Norman Wells is a Devonian-age carbonate bank complex located in the Northwest Territories of Canada, 60 kilometres south of the Arctic Circle. The bank complex reaches a maximum thickness of 130 metres in the bank and thins towards the basin, due to a combination of bank-margin backsteps and depositional pinchout. Norman is an oil reservoir with approximately 108 million cubic metres (680 million barrels) of original oil in place. The reservoir is naturally fractured with low matrix permeability (avg. 2 to 4 millidarcies). Previous 3-D modeling efforts Norman Wells did not attempt to incorporate fracture permeabilities, resulting in discrepancies among the static dynamic reservoir models and historical field performance data. In the present study, a 3-D geologic model was constructed to quantify the combined affects of matrix and fracture properties on total, full-field permeability. Matrix and fracture properties were modeled separately, and then combined into a total permeability model. Matrix properties vary as a function of depositional facies and the sequence-stratigraphic framework. Core and log data were used in combination with facies and stratigraphic information to develop the 3-D porosity and matrix permeability models. Fracture permeabilities were modeled using a two-stage approach. First, in mjection and production data were used to isolate model the fracture component of total permeability within the reservoir (fracture-enhanced permeability). Second, geometric fracture properties (orientations, sizes, densities) measured from core, image logs and outcrop data were used to quantify fracture geometries and the resultant flow anisotropy (directional permeability). Structural, stratigraphic, and facies information were incorporated into the 3-D model framework and used to guide the allocation of fracture permeabilities away from well control.

Modeling results show that fractures variably enhance matrix permeabilities and that, without fracture enhancement, significant areas of the Norman Wells reservoir would be non-commercial. In most areas of the reservoir, the fracture network is developed at an optimum level to enhance matrix permeabilities without significant impact on reservoir conformance. However, some areas of the reservoir are more highly fractured, resulting in injected-water breakthrough and reduced reservoir conformance, Fracture properties vary in a predictable manner as a function of structural position and the mechanical stratigraphy of the carbonate bank.
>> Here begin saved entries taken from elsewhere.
import Summits.QuantumFields.YangMills.Theorems.BalabanUVNodesN06Thm312313AtPinsStateSUCLE
import Literature.MathematicalPhysics.QuantumFieldTheory.Balaban1983to89.B9BlockKeyTransferXSK
import Literature.MathematicalPhysics.QuantumFieldTheory.Balaban1983to89.B9BlockKeyTransferXBK
import Literature.MathematicalPhysics.QuantumFieldTheory.Balaban1983to89.Node00.OpsYBlockPinOfRecordB
import Literature.MathematicalPhysics.QuantumFieldTheory.Balaban1983to89.B9GeoNbrCountBlocksY
import Literature.MathematicalPhysics.QuantumFieldTheory.Balaban1983to89.B9Local342MonoConst
import Literature.MathematicalPhysics.QuantumFieldTheory.Balaban1983to89.Node00.OpsYC2OfRecord
import Literature.MathematicalPhysics.QuantumFieldTheory.Balaban1983to89.B9C2FormMajTorusLettersAtMemberY
import Summits.QuantumFields.YangMills.Theorems.BalabanUVNodesN06Rgd2LegAtPinsPhysPU
import Literature.MathematicalPhysics.QuantumFieldTheory.Balaban1983to89.B9SectBStepUClosedSUOfSections
import Literature.MathematicalPhysics.QuantumFieldTheory.Balaban1983to89.Node00.OpsYExpsOfRecordV2
import Literature.MathematicalPhysics.QuantumFieldTheory.Balaban1983to89.Node00.OpsYOps312OfRecord
import Literature.MathematicalPhysics.QuantumFieldTheory.Balaban1983to89.Node00.OpsYBondMapOfRecord
import Summits.QuantumFields.YangMills.Theorems.BalabanUVNodesN06G0QstarLettersLegAtPinsPU
import Literature.MathematicalPhysics.QuantumFieldTheory.Balaban1983to89.B9LeafXCodedKnitU
import Summits.QuantumFields.YangMills.Theorems.BalabanUVNodesN06Level13D2Rgdd13LayerAtPinsPUW
import Summits.QuantumFields.YangMills.Theorems.BalabanUVNodesN06G0CoreFromThm310AtPinsGUSPC
import Literature.MathematicalPhysics.QuantumFieldTheory.Balaban1983to89.B9Eq3132FromStateR
import Literature.MathematicalPhysics.QuantumFieldTheory.Balaban1983to89.B9RWSumsDefinitePinsPairMDir4Rows
import Summits.QuantumFields.YangMills.Theorems.BalabanUVNodesN06G0LayerFromThm310AtPinsGUSP
import Summits.QuantumFields.YangMills.Theorems.BalabanUVNodesN06G0QstarL2LettersLegAtPinsPU
import Summits.QuantumFields.YangMills.Theorems.BalabanUVNodesN06RgdILegAtPinsPhysR
import Summits.QuantumFields.YangMills.Theorems.BalabanUVNodesN06RgdDsLegAtPinsPhysR
import Summits.QuantumFields.YangMills.Theorems.BalabanUVNodesN06DivLegAtPinsPhysR
import Summits.QuantumFields.YangMills.Theorems.BalabanUVNodesN06HHLegAtPinsPhysRU
import Summits.QuantumFields.YangMills.Theorems.BalabanUVNodesN06WGpLegAtPinsPhysPU
import Summits.QuantumFields.YangMills.Theorems.BalabanUVNodesN06RgdH43LegAtPinsPhysPU
import Literature.MathematicalPhysics.QuantumFieldTheory.Balaban1983to89.B9PlaquetteBinderOfReg335Y
import Summits.QuantumFields.YangMills.Theorems.BalabanUVNodesN06CutL2LettersAtPinsPhysR
import Summits.QuantumFields.YangMills.Theorems.BalabanUVNodesN06DirKinematicsAtPinsR
import Summits.QuantumFields.YangMills.Theorems.BalabanUVNodesN06DirKinematics3AtPinsSN
import Summits.QuantumFields.YangMills.Theorems.BalabanUVNodesN06Proj349AtPinsPhysRC
import Literature.MathematicalPhysics.QuantumFieldTheory.Balaban1983to89.B9Ineq349SiteThresholdRateNamed
import Literature.MathematicalPhysics.QuantumFieldTheory.Balaban1983to89.B9Thm31GpMajFromPinsPairMR
import Summits.QuantumFields.YangMills.Theorems.BalabanUVNodesN06CurrentMajAtPinsIdPhys
import Literature.MathematicalPhysics.QuantumFieldTheory.Balaban1983to89.B9Ineq349SiteFacesAtLettersR
import Literature.MathematicalPhysics.QuantumFieldTheory.Balaban1983to89.B9Thm314Thm315LayerR
import Summits.QuantumFields.YangMills.Theorems.BalabanUVNodesN06ProbeZeroAtPinsPhysR
import Summits.QuantumFields.YangMills.Theorems.BalabanUVNodesN06MixedLegAtPinsPhysR
import Summits.QuantumFields.YangMills.Theorems.BalabanUVNodesN06MixedFactorAtPinsPhysR
import Summits.QuantumFields.YangMills.Theorems.BalabanUVNodesN06SplitMajorantsAtPinsPhysR
import Summits.QuantumFields.YangMills.Theorems.BalabanUVNodesN06HgVacuousRC
import Literature.MathematicalPhysics.QuantumFieldTheory.Balaban1983to89.B9Thm39FacesAtLettersRC
import Literature.MathematicalPhysics.QuantumFieldTheory.Balaban1983to89.B9Thm315SectEStarRepAtLettersR
import Summits.QuantumFields.YangMills.Theorems.BalabanUVNodesN06WalkLettersAtRecordR
import Summits.QuantumFields.YangMills.Theorems.BalabanUVNodesN06Row17FromRow19LettersDir
import Summits.QuantumFields.YangMills.Theorems.BalabanUVNodesN06Proj349AtPinsPhys
import Summits.QuantumFields.YangMills.Theorems.BalabanUVNodesN06SectBOfFrameV7
import Summits.QuantumFields.YangMills.Theorems.BalabanUVNodesN06SectDUnitsAtPinsPhys
import Literature.MathematicalPhysics.QuantumFieldTheory.Balaban1983to89.B9CoReadingCoordsHolderAdmReadings
import Literature.MathematicalPhysics.QuantumFieldTheory.Balaban1983to89.B9CoReadingCoordsHolderSAdmReadings
import Literature.MathematicalPhysics.QuantumFieldTheory.Balaban1983to89.B9CoReadingCoordsHolderSNearReadings
import Literature.MathematicalPhysics.QuantumFieldTheory.Balaban1983to89.B9H43GpFromPinsSN
import Literature.MathematicalPhysics.QuantumFieldTheory.Balaban1983to89.B9H44GFromPinsSN
import Literature.MathematicalPhysics.QuantumFieldTheory.Balaban1983to89.B9H44mFromPinsKA
import Summits.QuantumFields.YangMills.Theorems.BalabanUVNodesN06DirKinematics3AtPins
import Summits.QuantumFields.YangMills.Theorems.BalabanUVNodesN06Ids3152AtPinsPhys
import Literature.MathematicalPhysics.QuantumFieldTheory.Balaban1983to89.Node00.OpsYExpsOfRecordV3
import Literature.MathematicalPhysics.QuantumFieldTheory.Balaban1983to89.B9WalkLettersOpsO
import Literature.MathematicalPhysics.QuantumFieldTheory.Balaban1983to89.B9Local342AtOpsWalkYO
import Summits.QuantumFields.YangMills.Theorems.BalabanUVNodesN06WalkLettersAtRecordRO
import Summits.QuantumFields.YangMills.Theorems.BalabanUVNodesN06DirKinematics3AtPinsSNO
import Literature.MathematicalPhysics.QuantumFieldTheory.Balaban1983to89.B9RWSums346MixedFactorOfLegsY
Fracture influence is greatest along the bank margins and in the steeper dipping, updip (northeast) structural region of the reservoir. Using this new model, a history match of production performance was achieved rapidly and required little modification of permeabilities in the flow simulator. Benefits of incorporating dynamic data directly into the 3-D geologic model include 1) reduced need for adjusting permeabilities in the flow simulator, resulting in increased consistency between the static and dynamic models, and 2) geologic information is used to guide the distribution of the excess permeability rather than ad-hoc adjustments in the flow simulator. The new static and dynamic models are being used for reserves and production forecasts, opportunity identification, and field management.